I scanned the page further until I found another line that stood out.

“The only magical affinity that can remove another’s magic is death magic.”

Relief seemed to crash through me. My mother and father weren’t death witches. The relief quickly disappeared as I frowned.

The realization slapped me in the face. I physically reared back as if the thought struck me. My grandmother was the last death witch, and she disappeared with my grandfather after my magic claiming ceremony, when everything went wrong… They didn’t practice magic again.

I bit into my fist as the thoughts raged war inside of my head.

My own blood had done this to me, and then they left.

There weren’t books on death witches in my coven.

There weren’t books on magical bindings or curses.

My parents knew. They’d left me to believe something was wrong with me all of these years.

The room spun faster and faster as I gripped the back of the chair and tried to stay upright. My magic wasn’t lost or gone… It had been stolen from me.

A strangled sound clawed its way up my throat. I didn’t know if it was a sob or a scream.

All those nights begging the heavens for a spark, a flicker—anything.

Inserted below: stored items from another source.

/-- ★★ **THE PATH CRITERION.**  `l₀ > 0`, `vol > 0`, `δ ≥ 0`, `κ` strictly increasing with `δ(κ_j) > 0`, and the rates of the window minima
`m₃(m) = min(δ(κ_{2m+1}), δ(κ_{2m}), δ(κ_{2m−1}))` NOT summable ⇒ probability laws `λ_K` on `[−1,1]` with `MatchingModConstants vol l₀ δ (K t ↦ mgf λ_K t)`
and continuous tests `g_K`, `1`-Lipschitz and `1`-bounded on `[−1,1]`, whose increments `|∫g_K dλ_{K+1} − ∫g_K dλ_K|` are NOT summable (frozen off the
path, module 75's chain along it at the levels of the window minima; header). [folklore] -/
theorem exists_matchingModConstants_not_summable_lawIncrements_of_path {l₀ vol : ℝ} (hl₀ : 0 < l₀) (hvol : 0 < vol) {δ : ℕ → ℝ}
    (hδ : ∀ K, 0 ≤ δ K) {κ : ℕ → ℕ} (hκ : StrictMono κ) (hpos : ∀ j, 0 < δ (κ j))
    (hS : ¬ Summable fun m : ℕ =>
      Real.log (Real.exp 1 + Real.posLog (vol * min (δ (κ (2 * m + 1))) (min (δ (κ (2 * m))) (δ (κ (2 * m - 1)))))⁻¹) /
        (1 + Real.posLog (vol * min (δ (κ (2 * m + 1))) (min (δ (κ (2 * m))) (δ (κ (2 * m - 1)))))⁻¹)) :
    ∃ Λ : ℕ → Measure ℝ, (∀ K, IsProbabilityMeasure (Λ K)) ∧ (∀ K, Λ K (Set.Icc (-1 : ℝ) 1)ᶜ = 0) ∧
      MatchingModConstants vol l₀ δ (fun K t => mgf id (Λ K) t) ∧
      ∃ g : ℕ → ℝ → ℝ, (∀ K, Continuous (g K)) ∧
        (∀ (K : ℕ) (x y : ℝ), x ∈ Set.Icc (-1 : ℝ) 1 → y ∈ Set.Icc (-1 : ℝ) 1 → |g K x - g K y| ≤ 1 * |x - y|) ∧
        (∀ (K : ℕ) (x : ℝ), x ∈ Set.Icc (-1 : ℝ) 1 → |g K x| ≤ 1) ∧
        ¬ Summable (fun K => |∫ x, g K x ∂Λ (K + 1) - ∫ x, g K x ∂Λ K|) := by
  classical
  -- the window minima `μ₃ m > 0`
  set μ₃ : ℕ → ℝ := fun m => min (δ (κ (2 * m + 1))) (min (δ (κ (2 * m))) (δ (κ (2 * m - 1)))) with hμ₃
  have hμ₃pos : ∀ m, 0 < μ₃ m := fun m => lt_min (hpos _) (lt_min (hpos _) (hpos _))
  have hμ₃a : ∀ m, μ₃ m ≤ δ (κ (2 * m + 1)) := fun m => min_le_left _ _
  have hμ₃b : ∀ m, μ₃ m ≤ δ (κ (2 * m)) := fun m => (min_le_right _ _).trans (min_le_left _ _)
  have hμ₃c : ∀ m, μ₃ m ≤ δ (κ (2 * m - 1)) := fun m => (min_le_right _ _).trans (min_le_right _ _)
  -- the base level `N = max(3, ⌈2l₀⌉)` and the arc laws at the levels `N + j`
  set N : ℕ := max 3 ⌈2 * l₀⌉₊ with hNdef
  have hN3 : 3 ≤ N := le_max_left _ _
  have hNl : 2 * l₀ ≤ N := (Nat.le_ceil _).trans (by exact_mod_cast le_max_right 3 ⌈2 * l₀⌉₊)
  choose P Q iP iQ hPc hQc hmgf g hgc hgL hgB hpay using fun j : ℕ => exists_chebyshevArc_laws (n := N + j) (by omega)
  haveI : ∀ j, IsProbabilityMeasure (P j) := iP
  haveI : ∀ j, IsProbabilityMeasure (Q j) := iQ
  -- the window remainder `b j` and the step cost `4e^{l₀} b j`, eventually below every positive budget
  set b : ℕ → ℝ := fun j => l₀ ^ (N + j - 1) / ((N + j - 1).factorial : ℝ) with hbdef
  have hb0 : ∀ j, 0 ≤ b j := fun j => by positivity
  have hcost_small : ∀ x : ℝ, 0 < x → ∃ j : ℕ, 4 * Real.exp l₀ * b j ≤ x := by
    intro x hx
    set C : ℝ := 4 * Real.exp l₀ * Real.exp (l₀ / (1 / 2) ^ 2) with hC
    have hC0 : 0 < C := by positivity
    obtain ⟨n, hn⟩ := exists_pow_lt_of_lt_one (div_pos hx hC0) (by norm_num : (1 / 2 : ℝ) < 1)
    refine ⟨n, ?_⟩
    have h := pow_div_factorial_le_exp_mul_pow hl₀.le (by norm_num : (0 : ℝ) < 1 / 2) (N + n - 1)
    have hK : n ≤ 2 * (N + n - 1) := by omega
    have hpow : (1 / 2 : ℝ) ^ (2 * (N + n - 1)) ≤ (1 / 2 : ℝ) ^ n := pow_le_pow_of_le_one (by norm_num) (by norm_num) hK
    calc 4 * Real.exp l₀ * b n ≤ 4 * Real.exp l₀ * (Real.exp (l₀ / (1 / 2) ^ 2) * (1 / 2 : ℝ) ^ n) :=
          mul_le_mul_of_nonneg_left (h.trans (mul_le_mul_of_nonneg_left hpow (by positivity))) (by positivity)
      _ = C * (1 / 2 : ℝ) ^ n := by rw [hC]; ring
      _ ≤ C * (x / C) := mul_le_mul_of_nonneg_left hn.le hC0.le
      _ = x := by field_simp
  -- THE LEVEL OF THE WINDOW MINIMUM
  have hex : ∀ m : ℕ, ∃ j : ℕ, 4 * Real.exp l₀ * b j ≤ vol * μ₃ m := fun m => hcost_small _ (mul_pos hvol (hμ₃pos m))
  let J : ℕ → ℕ := fun m => Nat.find (hex m)
  have hJspec : ∀ m, 4 * Real.exp l₀ * b (J m) ≤ vol * μ₃ m := fun m => Nat.find_spec (hex m)
  have hJmin : ∀ m j, j < J m → vol * μ₃ m < 4 * Real.exp l₀ * b j := fun m j hj => not_le.1 (Nat.find_min (hex m) hj)
  -- the mgfs against the ONE base
  have hbase : ∀ (j : ℕ) (t : ℝ), |t| ≤ l₀ →
      |mgf id (P j) t - 1 / 2 * ∫ x in (-1 : ℝ)..1, Real.exp (t * x)| ≤ 2 * b j ∧
      |mgf id (Q j) t - 1 / 2 * ∫ x in (-1 : ℝ)..1, Real.exp (t * x)| ≤ 2 * b j := fun j t ht =>
    hmgf j l₀ t (by push_cast; linarith) ht
  have hmgfPQ : ∀ (j : ℕ) (t : ℝ), |t| ≤ l₀ → |mgf id (Q j) t - mgf id (P j) t| ≤ 4 * b j := fun j t ht => by
    obtain ⟨h1, h2⟩ := hbase j t ht
    calc |mgf id (Q j) t - mgf id (P j) t|
        ≤ |mgf id (Q j) t - 1 / 2 * ∫ x in (-1 : ℝ)..1, Real.exp (t * x)| +
          |1 / 2 * (∫ x in (-1 : ℝ)..1, Real.exp (t * x)) - mgf id (P j) t| := abs_sub_le _ _ _
      _ = |mgf id (Q j) t - 1 / 2 * ∫ x in (-1 : ℝ)..1, Real.exp (t * x)| +
          |mgf id (P j) t - 1 / 2 * ∫ x in (-1 : ℝ)..1, Real.exp (t * x)| := by rw [abs_sub_comm (1 / 2 * _) (mgf id (P j) t)]
      _ ≤ 2 * b j + 2 * b j := add_le_add h2 h1
      _ = 4 * b j := by ring
  have hmgfQP : ∀ (i j : ℕ) (t : ℝ), |t| ≤ l₀ → |mgf id (P j) t - mgf id (Q i) t| ≤ 2 * b j + 2 * b i := fun i j t ht => by
    obtain ⟨-, h2⟩ := hbase i t ht
    obtain ⟨h1, -⟩ := hbase j t ht
    calc |mgf id (P j) t - mgf id (Q i) t|
        ≤ |mgf id (P j) t - 1 / 2 * ∫ x in (-1 : ℝ)..1, Real.exp (t * x)| +
          |1 / 2 * (∫ x in (-1 : ℝ)..1, Real.exp (t * x)) - mgf id (Q i) t| := abs_sub_le _ _ _
      _ = |mgf id (P j) t - 1 / 2 * ∫ x in (-1 : ℝ)..1, Real.exp (t * x)| +
          |mgf id (Q i) t - 1 / 2 * ∫ x in (-1 : ℝ)..1, Real.exp (t * x)| := by rw [abs_sub_comm (1 / 2 * _) (mgf id (Q i) t)]
      _ ≤ 2 * b j + 2 * b i := add_le_add h1 h2
  -- THE STAGE COUNTER `i K` = the first `j` with `K ≤ κ j` (= number of moves before `K`)
  have hexi : ∀ K : ℕ, ∃ j : ℕ, K ≤ κ j := fun K => ⟨K, hκ.le_apply⟩
  let ι : ℕ → ℕ := fun K => Nat.find (hexi K)
  have hιspec : ∀ K, K ≤ κ (ι K) := fun K => Nat.find_spec (hexi K)
  have hι_at : ∀ j, ι (κ j) = j := fun j =>
    (Nat.find_eq_iff (hexi (κ j))).2 ⟨le_rfl, fun j' hj' => not_le.2 (hκ hj')⟩
  have hι_succ_at : ∀ j, ι (κ j + 1) = j + 1 := fun j =>
    (Nat.find_eq_iff (hexi (κ j + 1))).2 ⟨Nat.succ_le_of_lt (hκ (Nat.lt_succ_self j)), fun j' hj' => not_le.2 (Nat.lt_succ_of_le (hκ.monotone (Nat.le_of_lt_succ hj')))⟩
  have hι_frozen : ∀ K, (∀ j, κ j ≠ K) → ι (K + 1) = ι K := fun K hK => by
    refine (Nat.find_eq_iff (hexi (K + 1))).2 ⟨?_, fun j' hj' => ?_⟩
    · exact Nat.succ_le_of_lt (lt_of_le_of_ne (hιspec K) (fun h => hK _ h.symm))
    · exact fun h => (Nat.find_min (hexi K) hj') ((Nat.le_succ K).trans h)
  -- the chain along the path, the sequence, the tests
  set X : ℕ → Measure ℝ := fun j => if Even j then P (J (j / 2)) else Q (J (j / 2)) with hX
  have hXP : ∀ j, IsProbabilityMeasure (X j) := fun j => by simp only [hX]; split_ifs <;> infer_instance
  have hXc : ∀ j, X j (Set.Icc (-1 : ℝ) 1)ᶜ = 0 := fun j => by simp only [hX]; split_ifs; exacts [hPc _, hQc _]
  -- the chain's steps cost `≤ vol·δ(κ j)` in cgf
  have hchain : ∀ (j : ℕ) (t : ℝ), |t| ≤ l₀ → |cgf id (X (j + 1)) t - cgf id (X j) t| ≤ vol * δ (κ j) := by
    intro j t ht
    have hlow : ∀ j, Real.exp (-l₀) ≤ mgf id (X j) t := fun j => by
      haveI := hXP j
      exact exp_neg_le_mgf_id_of_Icc_symm (X j) (hXc j) ht
    have hm : Real.exp l₀ * |mgf id (X (j + 1)) t - mgf id (X j) t| ≤ vol * δ (κ j) := by
      rcases Nat.even_or_odd j with ⟨m, rfl⟩ | ⟨m, rfl⟩
      · -- swap at move `2m`: `P_{J m} → Q_{J m}`, cost `≤ 4e^{l₀} b (J m) ≤ vol μ₃ m ≤ vol δ(κ(2m))`
        have h1 : ¬Even (m + m + 1) := by rw [Nat.not_even_iff_odd]; exact ⟨m, by ring⟩
        have e1 : (m + m) / 2 = m := by omega
        have e2 : (m + m + 1) / 2 = m := by omega
        simp only [hX, Even.add_self m, if_true, h1, if_false, e1, e2]
        have e3 : m + m = 2 * m := by ring
        calc Real.exp l₀ * |mgf id (Q (J m)) t - mgf id (P (J m)) t| ≤ Real.exp l₀ * (4 * b (J m)) :=
              mul_le_mul_of_nonneg_left (hmgfPQ (J m) t ht) (Real.exp_pos _).le
          _ = 4 * Real.exp l₀ * b (J m) := by ring
          _ ≤ vol * μ₃ m := hJspec m
          _ ≤ vol * δ (κ (m + m)) := by rw [e3]; exact mul_le_mul_of_nonneg_left (hμ₃b m) hvol.le
      · -- cross move `2m+1`: `Q_{J m} → P_{J (m+1)}`, cost `≤ ½cost(J m) + ½cost(J (m+1)) ≤ vol δ(κ(2m+1))`
        have h0 : ¬Even (2 * m + 1) := Nat.not_even_iff_odd.2 ⟨m, rfl⟩
        have h1 : Even (2 * m + 1 + 1) := ⟨m + 1, by ring⟩
        have e1 : (2 * m + 1) / 2 = m := by omega
        have e2 : (2 * m + 1 + 1) / 2 = m + 1 := by omega
        simp only [hX, h0, if_false, h1, if_true, e1, e2]
        have hA : 4 * Real.exp l₀ * b (J m) ≤ vol * δ (κ (2 * m + 1)) :=
          (hJspec m).trans (mul_le_mul_of_nonneg_left (hμ₃a m) hvol.le)
        have hB : 4 * Real.exp l₀ * b (J (m + 1)) ≤ vol * δ (κ (2 * m + 1)) := by
          have e3 : 2 * (m + 1) - 1 = 2 * m + 1 := by omega
          have h := (hJspec (m + 1)).trans (mul_le_mul_of_nonneg_left (hμ₃c (m + 1)) hvol.le)
          rwa [e3] at h
        calc Real.exp l₀ * |mgf id (P (J (m + 1))) t - mgf id (Q (J m)) t| ≤ Real.exp l₀ * (2 * b (J (m + 1)) + 2 * b (J m)) :=
              mul_le_mul_of_nonneg_left (hmgfQP (J m) (J (m + 1)) t ht) (Real.exp_pos _).le
          _ = (4 * Real.exp l₀ * b (J (m + 1))) / 2 + (4 * Real.exp l₀ * b (J m)) / 2 := by ring
          _ ≤ vol * δ (κ (2 * m + 1)) / 2 + vol * δ (κ (2 * m + 1)) / 2 := by gcongr
          _ = vol * δ (κ (2 * m + 1)) := by ring
    calc |cgf id (X (j + 1)) t - cgf id (X j) t| = |Real.log (mgf id (X (j + 1)) t) - Real.log (mgf id (X j) t)| := by rw [cgf, cgf]
      _ ≤ Real.exp l₀ * |mgf id (X (j + 1)) t - mgf id (X j) t| := abs_log_sub_log_le_of_exp_neg_le (hlow _) (hlow _)
      _ ≤ vol * δ (κ j) := hm
  refine ⟨fun K => X (ι K), fun K => hXP _, fun K => hXc _, fun K => ⟨0, fun t ht => ?_⟩, fun K => g (J (ι K / 2)), fun K => hgc _,
    fun K x y hx hy => hgL _ x y hx hy, fun K x hx => (hgB _ x hx).trans ?_, fun hSum => ?_⟩
  · -- matching modulo the constants `0`: a move costs `≤ vol δ(κ j) = vol δ_K`, a frozen step costs `0 ≤ vol δ_K`
    rw [sub_zero]
    change |cgf id (X (ι (K + 1))) t - cgf id (X (ι K)) t| ≤ vol * δ K
    by_cases hK : ∃ j, κ j = K
    · obtain ⟨j, rfl⟩ := hK
      rw [hι_at, hι_succ_at]
      exact hchain j t ht
    · rw [hι_frozen K (fun j h => hK ⟨j, h⟩), sub_self, abs_zero]
      exact mul_nonneg hvol.le (hδ K)
  · -- `1∕(2(N + J)) ≤ 1`
    rw [div_le_one (by positivity)]
    have : (1 : ℝ) ≤ ((N + J (ι K / 2) : ℕ) : ℝ) := by exact_mod_cast (by omega : 1 ≤ N + J (ι K / 2))
    linarith
  · -- NOT SUMMABLE.  The swap moves `K = κ(2m)` pay exactly `1∕(2(N + J m))`.
    have hinj : Function.Injective fun m : ℕ => κ (2 * m) := fun a c h => by
      have := hκ.injective h
      omega
    have h2 := hSum.comp_injective hinj
    have h3 : ∀ m : ℕ, |∫ x, g (J (ι (κ (2 * m)) / 2)) x ∂X (ι (κ (2 * m) + 1)) - ∫ x, g (J (ι (κ (2 * m)) / 2)) x ∂X (ι (κ (2 * m)))| =
        1 / (2 * ((N + J m : ℕ) : ℝ)) := by
      intro m
      have h0 : ¬Even (2 * m + 1) := Nat.not_even_iff_odd.2 ⟨m, rfl⟩
      have e1 : 2 * m / 2 = m := by omega
      have e2 : (2 * m + 1) / 2 = m := by omega
      rw [hι_at, hι_succ_at]
      simp only [hX, even_two_mul, if_true, h0, if_false, e1, e2]
      rw [abs_sub_comm, hpay (J m), abs_of_pos (by positivity)]
    simp only [Function.comp_def] at h2
    simp_rw [h3] at h2
    -- the rates of the window minima
    set r : ℕ → ℝ := fun m => Real.log (Real.exp 1 + Real.posLog (vol * μ₃ m)⁻¹) / (1 + Real.posLog (vol * μ₃ m)⁻¹) with hrdef
    have hr0 : ∀ m, 0 ≤ r m := fun m => (logRate_pos Real.posLog_nonneg).le
    have hr1 : ∀ m, r m ≤ 1 := fun m => logRate_le_one Real.posLog_nonneg
    -- THE INVERSION at the swap moves: `κ₀·r m ≤ 1∕(2(N + J m))`
    set K₀ : ℕ := max ⌈8 * l₀ + 12⌉₊ ⌈Real.exp (2 * (1 + Real.log l₀))⌉₊ with hK₀
    set κ₀ : ℝ := 1 / (72 + 2 * ((N : ℝ) + K₀ + 2)) with hκ₀
    have hκ₀0 : 0 < κ₀ := by positivity
    have hκ₀72 : κ₀ ≤ 1 / 72 :=
      one_div_le_one_div_of_le (by norm_num) (by linarith [show (0 : ℝ) ≤ 2 * ((N : ℝ) + K₀ + 2) by positivity])
    have hkey : ∀ m : ℕ, κ₀ * r m ≤ 1 / (2 * ((N + J m : ℕ) : ℝ)) := by
      intro m
      have hnpos : (0 : ℝ) < ((N + J m : ℕ) : ℝ) := by exact_mod_cast (by omega : 0 < N + J m)
      by_cases hsmall : N + J m ≤ N + K₀ + 2
      · have h1 : κ₀ * r m ≤ κ₀ := mul_le_of_le_one_right hκ₀0.le (hr1 _)
        have hle : ((N + J m : ℕ) : ℝ) ≤ (N : ℝ) + K₀ + 2 := by exact_mod_cast hsmall
        have h4 : κ₀ ≤ 1 / (2 * ((N + J m : ℕ) : ℝ)) := one_div_le_one_div_of_le (by positivity) (by linarith)
        exact h1.trans h4
      · rw [not_le] at hsmall
        have hlt := hJmin m (J m - 1) (by omega)
        set k : ℕ := N + (J m - 1) - 1 with hkdef
        have hkK₀ : K₀ ≤ k := by omega
        have hk_ge1 : (⌈8 * l₀ + 12⌉₊ : ℝ) ≤ k := by exact_mod_cast (le_max_left _ _).trans hkK₀
        have hk_ge2 : (⌈Real.exp (2 * (1 + Real.log l₀))⌉₊ : ℝ) ≤ k := by exact_mod_cast (le_max_right _ _).trans hkK₀
        have hkb : 8 * l₀ + 12 ≤ (k : ℝ) := (Nat.le_ceil _).trans hk_ge1
        have hk4 : 4 ≤ k := by
          have : (4 : ℝ) ≤ k := by linarith
          exact_mod_cast this
        have hkpos : (0 : ℝ) < k := by linarith
        have hka : 2 * (1 + Real.log l₀) ≤ Real.log k := by
          rw [Real.le_log_iff_exp_le hkpos]
          exact (Nat.le_ceil _).trans hk_ge2
        have hb_eq : b (J m - 1) = l₀ ^ k / (k.factorial : ℝ) := by simp only [hbdef, hkdef]
        rw [hb_eq] at hlt
        have hrate : r m ≤ 12 / k := logRate_le_div_of_lt_stepCost hl₀ (mul_pos hvol (hμ₃pos _)) hk4 hka hkb hlt
        have hk3 : ((N + J m : ℕ) : ℝ) ≤ 3 * k := by exact_mod_cast (by omega : N + J m ≤ 3 * k)
        calc κ₀ * r m ≤ (1 / 72) * (12 / k) := mul_le_mul hκ₀72 hrate (hr0 _) (by norm_num)
          _ = 1 / (6 * k) := by
              field_simp
              ring
          _ ≤ 1 / (2 * ((N + J m : ℕ) : ℝ)) := one_div_le_one_div_of_le (by positivity) (by linarith)
    exact hS (Summable.of_nonneg_of_le (fun m => hr0 _) (fun m => (le_div_iff₀' hκ₀0).2 (hkey m)) (h2.div_const κ₀))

All the shame. The silence.

The aching loneliness of watching everyone else rise while I stayed still. The pity glances and the sneers.

It wasn’t my fault.

It had never been my fault.

My knees buckled, and I dropped into the chair like my bones had crumbled. I pressed the back of my hand to my mouth, willing myself not to fall apart again.

I’d cried enough.

I’d been lied to enough.

Did my parents even know? Was it worth it to ask them?

With a frustrated growl, I yanked the book back up into my lap and focused on the words again, except there were none. That was where it ended. So how did I get my power back?